IEEE Trans Neural Netw Learn Syst. 2021 Jan;32(1):334-347. doi: 10.1109/TNNLS.2020.2978613. Epub 2021 Jan 4.
Convolutional neural networks (CNNs) have shown an effective way to learn spatiotemporal representation for action recognition in videos. However, most traditional action recognition algorithms do not employ the attention mechanism to focus on essential parts of video frames that are relevant to the action. In this article, we propose a novel global and local knowledge-aware attention network to address this challenge for action recognition. The proposed network incorporates two types of attention mechanism called statistic-based attention (SA) and learning-based attention (LA) to attach higher importance to the crucial elements in each video frame. As global pooling (GP) models capture global information, while attention models focus on the significant details to make full use of their implicit complementary advantages, our network adopts a three-stream architecture, including two attention streams and a GP stream. Each attention stream employs a fusion layer to combine global and local information and produces composite features. Furthermore, global-attention (GA) regularization is proposed to guide two attention streams to better model dynamics of composite features with the reference to the global information. Fusion at the softmax layer is adopted to make better use of the implicit complementary advantages between SA, LA, and GP streams and get the final comprehensive predictions. The proposed network is trained in an end-to-end fashion and learns efficient video-level features both spatially and temporally.
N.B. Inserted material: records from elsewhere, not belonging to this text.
/-- `Spec Γ(Z, 𝒪) → Z` as a morphism of `K`-schemes. [cite: GortzWedhorn2023, §(27.2) (p. 606)] -/
def specAlgToZ : specOver K D.Alg ⟶ D.Z :=
  haveI := D.isAffine_left
  Over.homMk D.Z.left.isoSpec.inv
    ((Iso.inv_comp_eq _).mpr (Literature.AlgebraicGeometry.Motives.isoSpec_hom_comp_SpecMap_algebraMapΓ D.Z.hom).symm)

/-- `Z → Spec Γ(Z, 𝒪)` as a morphism of `K`-schemes. [cite: GortzWedhorn2023, §(27.2) (p. 606)] -/
def zToSpecAlg : D.Z ⟶ specOver K D.Alg :=
  haveI := D.isAffine_left
  Over.homMk D.Z.left.isoSpec.hom (Literature.AlgebraicGeometry.Motives.isoSpec_hom_comp_SpecMap_algebraMapΓ D.Z.hom)

/-- `Z → Spec Γ(Z, 𝒪) → Z` is the identity. [cite: GortzWedhorn2023, §(27.2) (p. 606)] -/
@[reassoc]
theorem zToSpecAlg_comp : D.zToSpecAlg ≫ D.specAlgToZ = 𝟙 _ :=
  haveI := D.isAffine_left
  Over.OverMorphism.ext D.Z.left.isoSpec.hom_inv_id

/-- **The inclusion `ι : Z ↪ A`, as a `Z`-valued point of `A`, has order dividing `n = dim_K Γ(Z, 𝒪)`** (Deligne at the universal point,
over `R' = Γ(Z, 𝒪)`). [cite: GortzWedhorn2023, Prop. 27.86 (p. 633)] -/
theorem emb_pow_order : D.emb ^ D.order = 1 := by
  have h1 : D.emb = D.zToSpecAlg ≫ (D.specAlgToZ ≫ D.emb) := by rw [zToSpecAlg_comp_assoc]
  have h2 : (D.specAlgToZ ≫ D.emb) ^ D.order = 1 := by
    simpa using congrArg Subtype.val (D.pt_pow_order ⟨D.specAlgToZ ≫ D.emb, D.comp_emb_mem _⟩)
  rw [h1, ← MonObj.comp_pow, h2, MonObj.comp_one]

/-- **Every `T`-valued point of `Z` is killed by `n` in `A(T)`.** [cite: GortzWedhorn2023, Prop. 27.86 (p. 633)] -/
theorem comp_emb_pow_order {T : SchemeOver K} (v : T ⟶ D.Z) : (v ≫ D.emb) ^ D.order = 1 := by
  rw [← MonObj.comp_pow, D.emb_pow_order, MonObj.comp_one]

/-- **`Z(T) ⊆ A[n](T)` for every `K`-scheme `T`**, `n` the order of `Z` ([GortzWedhorn2023] Prop. 27.86 with (27.35.2)).
[cite: GortzWedhorn2023, Prop. 27.86 (p. 633)] -/
theorem points_le_kerPoints_nsmul (T : SchemeOver K) : D.points T ≤ Hom.kerPoints T (D.order • 𝟙 A) := by
  rintro u ⟨v, rfl⟩
  exact (mem_kerPoints_nsmul_iff _ _).mpr (D.comp_emb_pow_order v)

end Universal

end FiniteSubgroupSubscheme

end Literature.AlgebraicGeometry.Motives.AbelianVariety

end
Extensive experiments are conducted on three challenging benchmarks, Kinetics, HMDB51, and UCF101, and experimental results demonstrate that the proposed network outperforms most state-of-the-art methods.
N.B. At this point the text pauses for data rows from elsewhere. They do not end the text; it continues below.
/-! ## The global sup rows of `H̃_k(U) − H_k(1)` (value and flat gradient), lattice-free -/

include hd hL hL3 hMφ hMφ' hφ hφ' hstar ha ha' hϱ0 hϱ1 hτ hCτ hτm hMτ hρw hτ₁ hτ₂ hφτ hM₂ hrepr in
set_option maxHeartbeats 3200000 in
set_option maxRecDepth 8192 in
/-- **THE TWO-BACKGROUND LADDER OF PRINT's `H̃_k`, GLOBAL FORM** — see the module docstring: for every coarse-bond field `z` with `‖z(c′)‖ ≤ M`,
`‖((H̃_k(U) − H_k(1))z)(b)‖ ≤ (j₀ + α)·K·M` and `‖(∇_1(H̃_k(U) − H_k(1))z)(b, μ)‖ ≤ (j₀ + α)·K·M`, constants before the lattice. [folklore]
[cite: Balaban1985BackgroundPropagators, (3.126) p.420, (3.122) p.420, (3.131)–(3.133) p.422, Thm 3.4 p.400, (3.47) p.398; Balaban1985Variational, (45) p.285, (103) p.293, (117) p.295] -/
theorem exists_supRows_H1kPi_sub_flat :
    ∃ α₁ j₁ K : ℝ, 0 < α₁ ∧ 0 < j₁ ∧ 0 ≤ K ∧
      ∀ (n : ℕ) (η : ℝ) (_hηL : η * (L : ℝ) ^ (n + 1) = 1) (c₀ c₁ : ℝ) [Fact (0 < c₀)] [Fact (0 < c₁)]
        (_hw : c₀ * ((L : ℝ) ^ (n + 1)) ^ d = c₁) (_hρ : |η| ^ d / c₀ ≤ ρw) (m : Fin d → ℕ) [∀ i, NeZero (m i)] (_hm : ∀ i, 1 ≤ m i)
        (U : Bond d (towerP L m (n + 1)) → 𝔸ˣ) (αU : ℕ → ℝ) (_hα0 : ∀ j, 0 ≤ αU j) (hα1 : ∀ j, αU j ≤ 1 / 64)
        (hαL : ∀ j, 50 * (d + 1) * αU j * (L : ℝ) ^ d ≤ 1 / 2)
        (hU1 : ∀ (j : ℕ) (x : B7Prop1Explicit.Site d) (k : Fin d), perCfg (towerP L m (j + 1)) (UlevOf L m (n + 1) U j) x k ∈ U1 𝔸)
        (hreg : ∀ (j : ℕ) (y : TSite d (towerP L m j)) (k : Fin d) (ρ' : Fin d → Fin L),
          ‖((Wcx L (perCfg (towerP L m (j + 1)) (UlevOf L m (n + 1) U j)) (cornerSite L y) k (boxVec L ρ') : 𝔸ˣ) : 𝔸) - 1‖ ≤ αU j)
        (εU : ℕ → ℝ) (_hεU : ∀ j, 0 ≤ εU j) (_hε1 : ∀ j, εU j ≤ 1) (_hUε : ∀ (j : ℕ) (b : Bond d (towerP L m (j + 1))), ‖(UlevOf L m (n + 1) U j b : 𝔸) - 1‖ ≤ εU j)
        (_hLb : ∀ (j : ℕ) (b : Bond d (towerP L m (j + 1))), UlevOf L m (n + 1) U j b ∈ U1 𝔸)
        (α : ℝ) (_hα : 0 ≤ α) (_hαle : α ≤ α₁)
        (hUst : ∀ b, star (U b : 𝔸) = (((U b)⁻¹ : 𝔸ˣ) : 𝔸)) (_hUb : ∀ b, U b ∈ U1 𝔸) (_hUη : ∀ b, ‖(U b : 𝔸) - 1‖ ≤ α * η)
        (_hUw : ∀ (x : TSite d (towerP L m (n + 1))) (μ ν : Fin d), ‖(U (shift ν x, μ) : 𝔸) - (U (x, μ) : 𝔸)‖ ≤ α * η ^ 2)
        (_hpl : ∀ p : B9SectCLatticeCarrier.Plaq d (towerP L m (n + 1)), ‖(plaqHolU U p : 𝔸) - 1‖ ≤ α * η ^ 2)
        (_hUgrad : ∀ (x : TSite d (towerP L m (n + 1))) (μ : Fin d), ‖(U (x, μ) : 𝔸) - U (unshift μ x, μ)‖ ≤ α * η ^ 2)
        (_hRlev : ∀ (j : ℕ) (b : Bond d (towerP L m (j + 1))) (w : W), ‖adTransportW φ (UlevOf L m (n + 1) U j) b w‖ ≤ ‖w‖)
        (_hεg : ∀ j < n + 1, εU j ≤ α * ϱ ^ j) (_hAQ : ∑ j ∈ Finset.range (n + 1), αU j ≤ AQ)
        (hpos' : ∀ x : SiteL2K ℂ d (towerP L m (n + 1)) c₀ W, x ≠ 0 → 0 < RCLike.re ⟪x, laplacePrimeAk L m n φ η U a' (c₁ := c₁) x⟫_ℂ)
        (hpos : ∀ x : BondL2K ℂ d (towerP L m (n + 1)) c₀ W, x ≠ 0 →
          0 < RCLike.re ⟪x, laplaceAk L m n φ η U hL αU hα1 hU1 hreg τ (c₀ := c₀) (c₁ := c₁) a x⟫_ℂ)
        (_hc₀η : c₀ = η ^ d) (j₀ : ℝ) (_hJ : ∀ μ y, ‖B9Eq39Adjoint.J (fun μ => B9Eq33CovDerivVector.shiftEquiv μ) (fun μ y => U (y, μ)) η μ y‖ ≤ j₀) (_hj : j₀ ≤ j₁)
        (hposπ : ∀ x : BondL2K ℂ d (towerP L m (n + 1)) c₀ W, x ≠ 0 →
          0 < RCLike.re ⟪x, laplaceAkPi L m n φ τ η U a' hpos' hL αU hα1 hU1 hreg (c₁ := c₁) a x⟫_ℂ)
        (hQ : Function.Surjective (QkW L m n φ U hL αU hα1 hU1 hreg (c₀ := c₀) (c₁ := c₁)))
        (hpos'₁ : ∀ x : SiteL2K ℂ d (towerP L m (n + 1)) c₀ W, x ≠ 0 →
          0 < RCLike.re ⟪x, laplacePrimeAk L m n φ η (fun _ : Bond d (towerP L m (n + 1)) => (1 : 𝔸ˣ)) a' (c₁ := c₁) x⟫_ℂ)
        (hpos₁ : ∀ x : BondL2K ℂ d (towerP L m (n + 1)) c₀ W, x ≠ 0 →
          0 < RCLike.re ⟪x, laplaceAk L m n φ η (fun _ : Bond d (towerP L m (n + 1)) => (1 : 𝔸ˣ)) hL (fun _ => 0) (fun _ => by norm_num)
            (perCfg_UlevOf_one_mem_U1 L m (n + 1)) (norm_Wcx_UlevOf_one_sub_one_le L m (n + 1) (fun _ => 0) (fun _ => le_rfl)) τ
            (c₀ := c₀) (c₁ := c₁) a x⟫_ℂ),
      (∀ (z : BondL2K ℂ d m c₁ W) (M : ℝ), 0 ≤ M → (∀ c', ‖WL2.equiv ℂ (fun _ : Bond d m => c₁) W z c'‖ ≤ M) →
        ∀ bd : Bond d (towerP L m (n + 1)),
          ‖WL2.equiv ℂ (fun _ : Bond d (towerP L m (n + 1)) => c₀) W
              ((H1LatticeK hposπ hQ -
                H1k L m n φ η (fun _ : Bond d (towerP L m (n + 1)) => (1 : 𝔸ˣ)) hL (fun _ => 0) (fun _ => by norm_num)
                (perCfg_UlevOf_one_mem_U1 L m (n + 1)) (norm_Wcx_UlevOf_one_sub_one_le L m (n + 1) (fun _ => 0) (fun _ => le_rfl)) τ (c₀ := c₀) (c₁ := c₁)
                (fun _ => by norm_num) hpos₁) z) bd‖ ≤ (j₀ + α) * K * M) ∧
      (∀ (z : BondL2K ℂ d m c₁ W) (M : ℝ), 0 ≤ M → (∀ c', ‖WL2.equiv ℂ (fun _ : Bond d m => c₁) W z c'‖ ≤ M) →
        ∀ p : Bond d (towerP L m (n + 1)) × Fin d,
          ‖covGrad ((η : ℂ))⁻¹ (adTransportW φ (fun _ : Bond d (towerP L m (n + 1)) => (1 : 𝔸ˣ)))
              (WL2.equiv ℂ (fun _ : Bond d (towerP L m (n + 1)) => c₀) W
                ((H1LatticeK hposπ hQ -
                  H1k L m n φ η (fun _ : Bond d (towerP L m (n + 1)) => (1 : 𝔸ˣ)) hL (fun _ => 0) (fun _ => by norm_num)
                (perCfg_UlevOf_one_mem_U1 L m (n + 1)) (norm_Wcx_UlevOf_one_sub_one_le L m (n + 1) (fun _ => 0) (fun _ => le_rfl)) τ (c₀ := c₀) (c₁ := c₁)
                (fun _ => by norm_num) hpos₁) z)) p‖ ≤ (j₀ + α) * K * M) := by
  classical
  obtain ⟨αV, jV, KV, κV, hαV, hjV, hKV, hκV, HV⟩ :=
    exists_letter_H1kPi_sub_flat hd L hL hL3 φ hMφ hMφ' hφ hφ' hstar ha ha' hϱ0 hϱ1 τ hτ hCτ hτm hMτ hρw hτ₁ hτ₂ hφτ AQ b hM₂ hrepr
  obtain ⟨αG, jG, KG, κG, hαG, hjG, hKG, hκG, HG⟩ :=
    exists_gradLetter_H1kPi_sub_flat hd L hL hL3 φ hMφ hMφ' hφ hφ' hstar ha ha' hϱ0 hϱ1 τ hτ hCτ hτm hMτ hρw hτ₁ hτ₂ hφτ AQ b hM₂ hrepr
  set SV : ℝ := latticeConst d κV with hSV
  set SG : ℝ := latticeConst d κG with hSG
  have hSV0 : 0 ≤ SV := latticeConst_nonneg d hκV.le
  have hSG0 : 0 ≤ SG := latticeConst_nonneg d hκG.le
  refine ⟨min αV αG, min jV jG, KV * SV + KG * SG, lt_min hαV hαG, lt_min hjV hjG, by positivity, ?_⟩
  intro n η hηL c₀ c₁ _ _ hw hρ m _ hm U αU hα0 hα1 hαL hU1 hreg εU hεU hε1 hUε hLb α hα hαle hUst hUb hUη hUw hpl hUgrad hRlev hεg hAQ hpos' hpos hc₀η j₀ hJ hj
    hposπ hQ hpos'₁ hpos₁
  have hαV' : α ≤ αV := hαle.trans (min_le_left _ _)
  have hαG' : α ≤ αG := hαle.trans (min_le_right _ _)
  have hjV' : j₀ ≤ jV := hj.trans (min_le_left _ _)
  have hjG' : j₀ ≤ jG := hj.trans (min_le_right _ _)
  have hj₀ : 0 ≤ j₀ := (norm_nonneg _).trans (hJ ⟨0, hd⟩ fun _ => 0)
  -- names
  set piS : TSite d (towerP L m (n + 1)) → TSite d m := fun x => blockCoord (L ^ (n + 1)) m (siteCast (towerP_eq_fineP_pow L m (n + 1)) x) with hpiS
  set HU := H1LatticeK hposπ hQ with hHU
  set H1 := H1k L m n φ η (fun _ : Bond d (towerP L m (n + 1)) => (1 : 𝔸ˣ)) hL (fun _ => 0) (fun _ => by norm_num)
                (perCfg_UlevOf_one_mem_U1 L m (n + 1)) (norm_Wcx_UlevOf_one_sub_one_le L m (n + 1) (fun _ => 0) (fun _ => le_rfl)) τ (c₀ := c₀) (c₁ := c₁)
                (fun _ => by norm_num) hpos₁ with hH1
  -- the block decomposition of the source over the coarse base points
  obtain ⟨P, hP⟩ := exists_block_clm_family (𝕜 := ℂ) (w := fun _ : Bond d m => c₁) (V := W) (fun c' : Bond d m => bpos c')
  have hdec : ∀ z : BondL2K ℂ d m c₁ W, (HU - H1) z = ∑ v, (HU (P v z) - H1 (P v z)) := fun z => by
    conv_lhs => rw [← sum_block_apply hP z]
    rw [LinearMap.sub_apply, map_sum, map_sum, Finset.sum_sub_distrib]
  have hfun : ∀ z : BondL2K ℂ d m c₁ W, WL2.equiv ℂ (fun _ : Bond d (towerP L m (n + 1)) => c₀) W ((HU - H1) z) =
      ∑ v, WL2.equiv ℂ (fun _ : Bond d (towerP L m (n + 1)) => c₀) W (HU (P v z) - H1 (P v z)) := fun z => by
    rw [hdec]
    have e := map_sum (WL2.linearEquiv ℂ ℂ (fun _ : Bond d (towerP L m (n + 1)) => c₀) (V := W)) (fun v => HU (P v z) - H1 (P v z)) Finset.univ
    simpa only [WL2.linearEquiv_apply] using e
  have hblk : ∀ (z : BondL2K ℂ d m c₁ W) (M : ℝ), 0 ≤ M → (∀ c', ‖WL2.equiv ℂ (fun _ : Bond d m => c₁) W z c'‖ ≤ M) → ∀ v,
      (∀ c', bpos c' ≠ v → WL2.equiv ℂ (fun _ : Bond d m => c₁) W (P v z) c' = 0) ∧ (∀ c', ‖WL2.equiv ℂ (fun _ : Bond d m => c₁) W (P v z) c'‖ ≤ M) := by
    intro z M hM hzM v
    refine ⟨fun c' hc' => ?_, fun c' => ?_⟩
    · rw [hP, if_neg hc']
    · rw [hP]
      split_ifs
      · exact hzM c'
      · rw [norm_zero]; exact hM
  refine ⟨fun z M hM hzM bd => ?_, fun z M hM hzM p => ?_⟩
  · -- the value row
    rw [hfun, Finset.sum_apply]
    calc ‖∑ v, WL2.equiv ℂ (fun _ : Bond d (towerP L m (n + 1)) => c₀) W (HU (P v z) - H1 (P v z)) bd‖
        ≤ ∑ v, ‖WL2.equiv ℂ (fun _ : Bond d (towerP L m (n + 1)) => c₀) W (HU (P v z) - H1 (P v z)) bd‖ := norm_sum_le _ _
      _ ≤ ∑ v, (j₀ + α) * KV * Real.exp (-(κV * tdist m (piS (bpos bd)) v)) * M := Finset.sum_le_sum fun v _ =>
          HV n η hηL c₀ c₁ hw hρ m hm U αU hα0 hα1 hαL hU1 hreg εU hεU hε1 hUε hLb α hα hαV' hUst hUb hUη hUw hpl hUgrad hRlev hεg hAQ hpos' hpos hc₀η j₀ hJ hjV'
            hposπ hQ hpos'₁ hpos₁ v (P v z) M (hblk z M hM hzM v).1 (hblk z M hM hzM v).2 bd
      _ = (j₀ + α) * KV * M * ∑ v, Real.exp (-(κV * tdist m (piS (bpos bd)) v)) := by
          rw [Finset.mul_sum]; exact Finset.sum_congr rfl fun v _ => by ring
      _ ≤ (j₀ + α) * KV * M * SV := mul_le_mul_of_nonneg_left (torusSum_le d hm hκV (piS (bpos bd))) (by positivity)
      _ ≤ (j₀ + α) * (KV * SV + KG * SG) * M := by nlinarith [mul_nonneg (mul_nonneg hKG hSG0) (mul_nonneg (add_nonneg hj₀ hα) hM)]
  · -- the flat-gradient row
    obtain ⟨bd, μ⟩ := p
    rw [hfun, map_sum, Finset.sum_apply]
    calc ‖∑ v, covGrad ((η : ℂ))⁻¹ (adTransportW φ (fun _ : Bond d (towerP L m (n + 1)) => (1 : 𝔸ˣ)))
            (WL2.equiv ℂ (fun _ : Bond d (towerP L m (n + 1)) => c₀) W (HU (P v z) - H1 (P v z))) (bd, μ)‖
        ≤ ∑ v, ‖covGrad ((η : ℂ))⁻¹ (adTransportW φ (fun _ : Bond d (towerP L m (n + 1)) => (1 : 𝔸ˣ)))
            (WL2.equiv ℂ (fun _ : Bond d (towerP L m (n + 1)) => c₀) W (HU (P v z) - H1 (P v z))) (bd, μ)‖ := norm_sum_le _ _
      _ ≤ ∑ v, (j₀ + α) * KG * Real.exp (-(κG * tdist m (piS (btgt bd)) v)) * M := Finset.sum_le_sum fun v _ =>
          HG n η hηL c₀ c₁ hw hρ m hm U αU hα0 hα1 hαL hU1 hreg εU hεU hε1 hUε hLb α hα hαG' hUst hUb hUη hUw hpl hUgrad hRlev hεg hAQ hpos' hpos hc₀η j₀ hJ hjG'
            hposπ hQ hpos'₁ hpos₁ v (P v z) M (hblk z M hM hzM v).1 (hblk z M hM hzM v).2 μ bd
      _ = (j₀ + α) * KG * M * ∑ v, Real.exp (-(κG * tdist m (piS (btgt bd)) v)) := by
          rw [Finset.mul_sum]; exact Finset.sum_congr rfl fun v _ => by ring
      _ ≤ (j₀ + α) * KG * M * SG := mul_le_mul_of_nonneg_left (torusSum_le d hm hκG (piS (btgt bd))) (by positivity)
      _ ≤ (j₀ + α) * (KV * SV + KG * SG) * M := by nlinarith [mul_nonneg (mul_nonneg hKV hSV0) (mul_nonneg (add_nonneg hj₀ hα) hM)]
卷积神经网络 (CNN) 已被证明是一种有效的方法,可以学习视频中动作识别的时空表示。然而,大多数传统的动作识别算法并没有利用注意力机制来关注与动作相关的视频帧的重要部分。在本文中,我们提出了一种新的全局和局部知识感知注意力网络,以解决动作识别中的这一挑战。所提出的网络结合了两种类型的注意力机制,称为基于统计的注意力 (SA) 和基于学习的注意力 (LA),以对每个视频帧中的关键元素赋予更高的重要性。由于全局池化 (GP) 模型捕获全局信息,而注意力模型专注于重要细节,以充分利用其隐含的互补优势,我们的网络采用了三流架构,包括两个注意力流和一个 GP 流。每个注意力流都采用融合层来结合全局和局部信息,并生成组合特征。此外,提出了全局注意力 (GA) 正则化,以引导两个注意力流更好地以全局信息为参考来建模组合特征的动态。在 softmax 层进行融合,以更好地利用 SA、LA 和 GP 流之间的隐含互补优势,并获得最终的综合预测。所提出的网络以端到端的方式进行训练,学习有效的视频级特征,包括空间和时间特征。在三个具有挑战性的基准 Kinetics、HMDB51 和 UCF101 上进行了广泛的实验,实验结果表明,所提出的网络优于大多数最先进的方法。